[ACNS source: Trinity Church Wall Street] The head of the grants program of Trinity Church Wall Street has told partner churches in Africa that they will not be penalized for expressing views opposed to the policies of the Episcopal Church on the issue of human sexuality.
"You don't have to agree with us to be eligible for a Trinity grant," said the Revd James G. Callaway, Jr, deputy for Grants and Outreach. "This has been our policy in the past, it is our policy now, and it will remain our policy."
Father Callaway was speaking at the recent meeting in Nairobi, Kenya, of the ninth session of the Council of Anglican Provinces of Africa. CAPA is a continental body that brings together all 12 of Africa's Anglican churches, as well as the Diocese of Egypt.
Bringing greetings to the meeting, Father Callaway referred to "a few instances" in which there had been accusations from within the Episcopal Church that Trinity was making grants conditional upon agreement with ECUSA theology.
"In fact, in these cases, the issue has not been whether or not there is agreement on theology; but rather on how we relate to one another in Communion," he said.
He said Trinity believed partners should feel free to express views as strongly as they wished, within the bounds of Christian charity, "but that we [partners] should do so within a framework of respect for one another's autonomy as Provinces."
He added that Trinity avoided giving grants to parishes or individuals in other provinces of the Communion who set themselves against official structures of those provinces, because it did not want to promote divisions within other provinces.
"On a wider level, we feel that unless the Communion decides on another way of operating, it would be inappropriate for us in the United States to take your dissenting parishes and dioceses within our jurisdiction, or to be consecrating bishops in your provinces who wish to set themselves up in opposition to you."
The full text of Father Callaway's greeting follows:
"In the current climate of contention over the debate on human sexuality, it may be helpful to you if I reiterate our policy at Trinity when it comes to making grants to partners with whom we do not have full agreement on theological issues.
"Our policy is this: We make grants to you, our partners, regardless of whether we are in agreement with you on points of theology.
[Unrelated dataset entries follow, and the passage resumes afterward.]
import Summits.Ventures.PercRepro.Night2BasisCapFloor

/-!
# night-2: BLOCKING sets — the targets above `Q ∪ X` request nothing

For a basis pair `(B, z)` (`Q = insert z B`, `W = G ∖ Q`) a set `X ⊆ W` is BLOCKING when every face of `Q` is
blocked: for each `w ∈ Q ∖ K` either some `x ∈ X` lies off `clF (Q.erase w)` (so `w` is not a coloop of any
target containing `X`) or `(W ∖ X) ∪ {w}` has rank `≤ 4` (so no face at `w` of such a target is a thin member,
`notMem_thinMembers_of_rkN_sdiff_le_four`).  Then `L1 T = 0` at every target `T ⊇ Q ∪ X`
(`L1_eq_zero_of_blocking`), `capS T ≤ vCap T` there when unloaded (`capS_le_vCap_of_blocking`), and the face
criterion needs only the unloaded targets above `Q ∪ X` with the full layer-0 capacity `capS`
(`basis_pair_fair_of_blocking_sum`).  The fat split `{x}` is blocking (`blocking_of_fat_split`), so the fat case
is the instance `X = {x}`; in the non-fat case a point off every member-face hyperplane is blocking.
Paper `proofs/NIGHT-2-g32.md` §3 (numerics: the blocking sum is `≥ 1.9` on every instance run, `|X| = 1` on all).
-/

namespace PercRepro.Shadow

open PercRepro.ThmH PercRepro.PerFlat

variable {α : Type*} [DecidableEq α] {M : Matroid α} [M.Finite] {G : Finset α}

/-- A blocking set for the basis pair `(B, z)`: every `w ∈ Q ∖ K` is blocked by a point of `X` off
`clF (Q.erase w)` or by the rank condition `rk ((G ∖ Q ∖ X) ∪ {w}) ≤ 4`. -/
def Blocking (M : Matroid α) [M.Finite] (G B : Finset α) (z : α) (X : Finset α) : Prop :=
  X ⊆ G \ insert z B ∧ ∀ w ∈ insert z B \ coloops M G,
    (∃ x ∈ X, x ∉ clF M ((insert z B).erase w)) ∨ rkN M (((G \ insert z B) \ X) ∪ {w}) ≤ 4

/-- **No face of a target above `Q ∪ X` is a thin member** when `X` is blocking. -/
theorem not_faceOk_of_blocking (hG : G ∈ flatsQ M (5 + 1)) (hd : (gr M \ G).card = 2)
    {B : Finset α} (hB : B ∈ thinMembers M 5 G) {z : α} (hz : z ∈ G \ clF M B) {X : Finset α}
    (hX : Blocking M G B z X) {T : Finset α} (hT : T ∈ tgtSets M 5 G B z) (hXT : X ⊆ T)
    {w : α} (hw : w ∈ T \ coloops M G) : ¬ faceOk M G T w := by
  intro hok
  obtain ⟨hthin, hwcl⟩ := hok
  have hGg : G ⊆ gr M := (mem_flatsQ.1 hG).1
  have hTG : T ⊆ G := subset_G_of_mem_shadowAt (mem_tgtSets.1 hT).1
  have hQT : insert z B ⊆ T := (mem_tgtSets.1 hT).2.1
  have hQ6 := rkN_insert_eq_six_of_thin hG hB hz
  have h5 := rkN_eq_five_of_mem_thinMembers hthin
  rw [Finset.mem_sdiff] at hw
  -- `w ∈ Q`: otherwise `T.erase w ⊇ Q` has rank `6`
  have hwQ : w ∈ insert z B := by
    by_contra hwQ
    have hsub : insert z B ⊆ T.erase w := by
      intro e he
      rw [Finset.mem_erase]
      exact ⟨fun h => hwQ (h ▸ he), hQT he⟩
    have := rkN_mono (M := M) hsub
    omega
  rcases hX.2 w (Finset.mem_sdiff.2 ⟨hwQ, hw.2⟩) with ⟨x, hxX, hxcl⟩ | hr
  · -- `x ∈ T.erase w ⊆ clF (T.erase w) = clF (Q.erase w)`
    have hxQ : x ∈ G \ insert z B := hX.1 hxX
    have hxw : x ≠ w := fun h => (Finset.mem_sdiff.1 hxQ).2 (h ▸ hwQ)
    have hxT : x ∈ T.erase w := Finset.mem_erase.2 ⟨hxw, hXT hxX⟩
    have hsub : (insert z B).erase w ⊆ T.erase w := Finset.erase_subset_erase _ hQT
    have hcl : clF M ((insert z B).erase w) = clF M (T.erase w) := by
      apply clF_eq_clF_of_subset_clF_of_rkN_le ((Finset.erase_subset _ _).trans (hTG.trans hGg))
        (hsub.trans (subset_clF_of_subset_gr ((Finset.erase_subset _ _).trans (hTG.trans hGg))))
      have h1 := rkN_erase_ge (M := M) (insert z B) w
      have h2 := rkN_mono (M := M) hsub
      omega
    apply hxcl
    rw [hcl]
    exact subset_clF_of_subset_gr ((Finset.erase_subset _ _).trans (hTG.trans hGg)) hxT
  · -- the rank condition: `G ∖ (T.erase w) ⊆ ((G ∖ Q) ∖ X) ∪ {w}`
    apply notMem_thinMembers_of_rkN_sdiff_le_four hd _ hthin
    refine le_trans (rkN_mono (M := M) ?_) hr
    intro e he
    rw [Finset.mem_sdiff, Finset.mem_erase] at he
    rw [Finset.mem_union, Finset.mem_sdiff, Finset.mem_sdiff, Finset.mem_singleton]
    by_cases hew : e = w
    · exact Or.inr hew
    · have heT : e ∉ T := fun h => he.2 ⟨hew, h⟩
      exact Or.inl ⟨⟨he.1, fun h => heT (hQT h)⟩, fun h => heT (hXT h)⟩

/-- **`L1 = 0` at every target above `Q ∪ X` for a blocking set `X`.** -/
theorem L1_eq_zero_of_blocking (hG : G ∈ flatsQ M (5 + 1)) (hd : (gr M \ G).card = 2)
    {B : Finset α} (hB : B ∈ thinMembers M 5 G) {z : α} (hz : z ∈ G \ clF M B) {X : Finset α}
    (hX : Blocking M G B z X) {T : Finset α} (hT : T ∈ tgtSets M 5 G B z) (hXT : X ⊆ T) :
    L1 M 5 G T = 0 := by
  rw [L1_eq_sum_req_faces hG hd]
  apply Finset.sum_eq_zero
  intro w hw
  rw [Finset.mem_filter] at hw
  exact (not_faceOk_of_blocking hG hd hB hz hX hT hXT hw.1 hw.2).elim

/-- `capS ≤ 1` (`k1 ≥ 0`). -/
theorem capS_le_one (G S : Finset α) : capS M 5 G S ≤ 1 := by
  unfold capS
  have : (0 : ℚ) ≤ (k1 M 5 G S : ℚ) * phiQ 5 / (1 + ((gr M \ G).card : ℚ)) :=
    div_nonneg (mul_nonneg (Nat.cast_nonneg _) (phiQ_pos 5).le) (by positivity)
  linarith

/-- **`capS ≤ vCap` at an unloaded target above `Q ∪ X`** for a blocking set `X`. -/
theorem capS_le_vCap_of_blocking (hG : G ∈ flatsQ M (5 + 1)) (hd : (gr M \ G).card = 2)
    {B : Finset α} (hB : B ∈ thinMembers M 5 G) {z : α} (hz : z ∈ G \ clF M B) {X : Finset α}
    (hX : Blocking M G B z X) {T : Finset α} (hT : T ∈ tgtSets M 5 G B z) (hXT : X ⊆ T)
    (h0 : dload M 5 G (bigP M G) (dshGT2 M 5 G) T = 0) : capS M 5 G T ≤ vCap M G T := by
  have hL := L1_eq_zero_of_blocking hG hd hB hz hX hT hXT
  unfold vCap
  split_ifs with h1
  · exact capS_le_one G T
  · rw [hL, sub_zero]
    exact le_max_right _ _

/-- **The basis pairs' fair share from a blocking set**: `1 ≤ Σ_{T ∈ tgtSets B z, X ⊆ T, dload T = 0}
capS T / faceSum T` for a blocking set `X` gives the fair share of the lossy basis pair. -/
theorem basis_pair_fair_of_blocking_sum (hG : G ∈ flatsQ M (5 + 1)) (hd : (gr M \ G).card = 2)
    (hk : kColoops M G = 1) (hs : ∀ e ∈ gr M, ∀ f ∈ gr M, e ≠ f → rkN M {e, f} = 2)
    (hl : ∀ e ∈ gr M, M.Indep {e}) (hfat : (fatClosures M 5 G 2).card ≤ 1)
    {B : Finset α} (hB : B ∈ thinMembers M 5 G) (hnP : ¬ bigP M G B) {z : α} (hz : z ∈ G \ clF M B)
    (hl0 : loss M 5 G B z ≠ 0) {X : Finset α} (hX : Blocking M G B z X)
    (hsum : 1 ≤ ∑ T ∈ (tgtSets M 5 G B z).filter
      (fun T => X ⊆ T ∧ dload M 5 G (bigP M G) (dshGT2 M 5 G) T = 0), capS M 5 G T / faceSum M G T) :
    loss M 5 G B z ≤ rhoL M 5 G B z * lossIncomeH M 5 G (bigP M G) (dshGT2 M 5 G) B z := by
  apply basis_pair_fair_of_vCap_face_sum_subfamily (𝒯 := (tgtSets M 5 G B z).filter
    (fun T => X ⊆ T ∧ dload M 5 G (bigP M G) (dshGT2 M 5 G) T = 0)) hG hd hk hs hl hfat hB hnP hz hl0
    (Finset.filter_subset _ _)
  refine le_trans hsum (Finset.sum_le_sum ?_)
  intro T hT
  rw [Finset.mem_filter] at hT
  apply div_le_div_of_nonneg_right _ (faceSum_nonneg T)
  exact capS_le_vCap_of_blocking hG hd hB hz hX hT.1 hT.2.1 hT.2.2

/-- **The fat split is blocking**: with `G ∖ clF B₀ = {w₀, x}`, `w₀ ∈ Q`, `x ∉ Q`, the singleton `{x}` blocks every
face of `Q` (`w₀` through `x ∉ clF (Q.erase w₀) ⊆ clF B₀`, every other `w` through the rank condition
`(G ∖ Q ∖ {x}) ∪ {w} ⊆ clF B₀ ∖ K`). -/
theorem blocking_of_fat_split (hG : G ∈ flatsQ M (5 + 1)) (hd : (gr M \ G).card = 2) (hk : kColoops M G = 1)
    {B₀ : Finset α} (hB₀ : B₀ ∈ thinMembers M 5 G) {w₀ x : α} (hD : G \ clF M B₀ = {w₀, x})
    {B : Finset α} (hB : B ∈ thinMembers M 5 G) {z : α} (hz : z ∈ G \ clF M B)
    (hw₀ : w₀ ∈ insert z B) (hx : x ∉ insert z B) : Blocking M G B z {x} := by
  have hd' : (gr M \ G).card ≤ 5 := by omega
  have hGg : G ⊆ gr M := (mem_flatsQ.1 hG).1
  have hQG : insert z B ⊆ G :=
    Finset.insert_subset (Finset.mem_sdiff.1 hz).1 (subset_G_of_mem_thinMembers hB)
  have hKQ : coloops M G ⊆ insert z B :=
    (coloops_subset_of_mem_thinMembers hG hd' hB).trans (Finset.subset_insert _ _)
  have hoff : ∀ e ∈ G, e ∉ clF M B₀ → e = w₀ ∨ e = x := by
    intro e he hcl
    have : e ∈ ({w₀, x} : Finset α) := by
      rw [← hD, Finset.mem_sdiff]
      exact ⟨he, hcl⟩
    simpa using this
  have hxG : x ∈ G \ clF M B₀ := by
    rw [hD]
    exact Finset.mem_insert_of_mem (Finset.mem_singleton_self _)
  refine ⟨Finset.singleton_subset_iff.2 (Finset.mem_sdiff.2 ⟨(Finset.mem_sdiff.1 hxG).1, hx⟩), ?_⟩
  intro w hw
  rw [Finset.mem_sdiff] at hw
  have hxcl : x ∉ clF M B₀ := (Finset.mem_sdiff.1 hxG).2
  by_cases hww₀ : w = w₀
  · -- `x ∉ clF (Q.erase w₀) ⊆ clF B₀`
    subst hww₀
    left
    refine ⟨x, Finset.mem_singleton_self _, fun hxc => hxcl ?_⟩
    have hQe : (insert z B).erase w ⊆ clF M B₀ := by
      intro e he
      rw [Finset.mem_erase] at he
      by_contra hcl
      rcases hoff e (hQG he.2) hcl with rfl | rfl
      · exact he.1 rfl
      · exact hx he.2
    exact clF_subset_clF_of_subset_clF hQe hxc
  · right
    have hwcl : w ∈ clF M B₀ := by
      by_contra h
      rcases hoff w (hQG hw.1) h with rfl | rfl
      · exact hww₀ rfl
      · exact hx hw.1
    have hsub : ((G \ insert z B) \ {x}) ∪ {w} ⊆ clF M B₀ \ coloops M G := by
      intro e he
      rw [Finset.mem_union, Finset.mem_sdiff, Finset.mem_sdiff, Finset.mem_singleton, Finset.mem_singleton] at he
      rw [Finset.mem_sdiff]
      rcases he with ⟨⟨heG, heQ⟩, hex⟩ | rfl
      · refine ⟨?_, fun h => heQ (hKQ h)⟩
        by_contra hcl
        rcases hoff e heG hcl with rfl | rfl
        · exact heQ hw₀
        · exact hex rfl
      · exact ⟨hwcl, hw.2⟩
    calc rkN M (((G \ insert z B) \ {x}) ∪ {w}) ≤ rkN M (clF M B₀ \ coloops M G) := rkN_mono hsub
      _ = 4 := rkN_clF_sdiff_coloops_eq_four_two hG hd hk hB₀

end PercRepro.Shadow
We do not believe we have to see eye to eye with you on every issue to work with you around common mission concerns. This means that you should not fear that your province or diocese will be penalized in our partnership for your views on the current sexuality debate. More concisely stated: You don't have to agree with us to be eligible for a Trinity grant. This has been our policy in the past, it is our policy now, and it will remain our policy.
"There have been a few instances in the last two years in which Trinity has been accused from within ECUSA of making our grants conditional upon agreement with our theology. In fact, in these cases, the issue has not been whether or not there is agreement on theology; but rather on how we relate to one another in Communion.
"Within Trinity Parish, among both the members of the congregation and the clergy, there are differing views on the sexuality debate. Some support the General Convention's decision, some are strongly against, and I may say that parishioners in that group have not hesitated to voice their dissent. This disagreement extends through our diocese and the whole Episcopal Church as well.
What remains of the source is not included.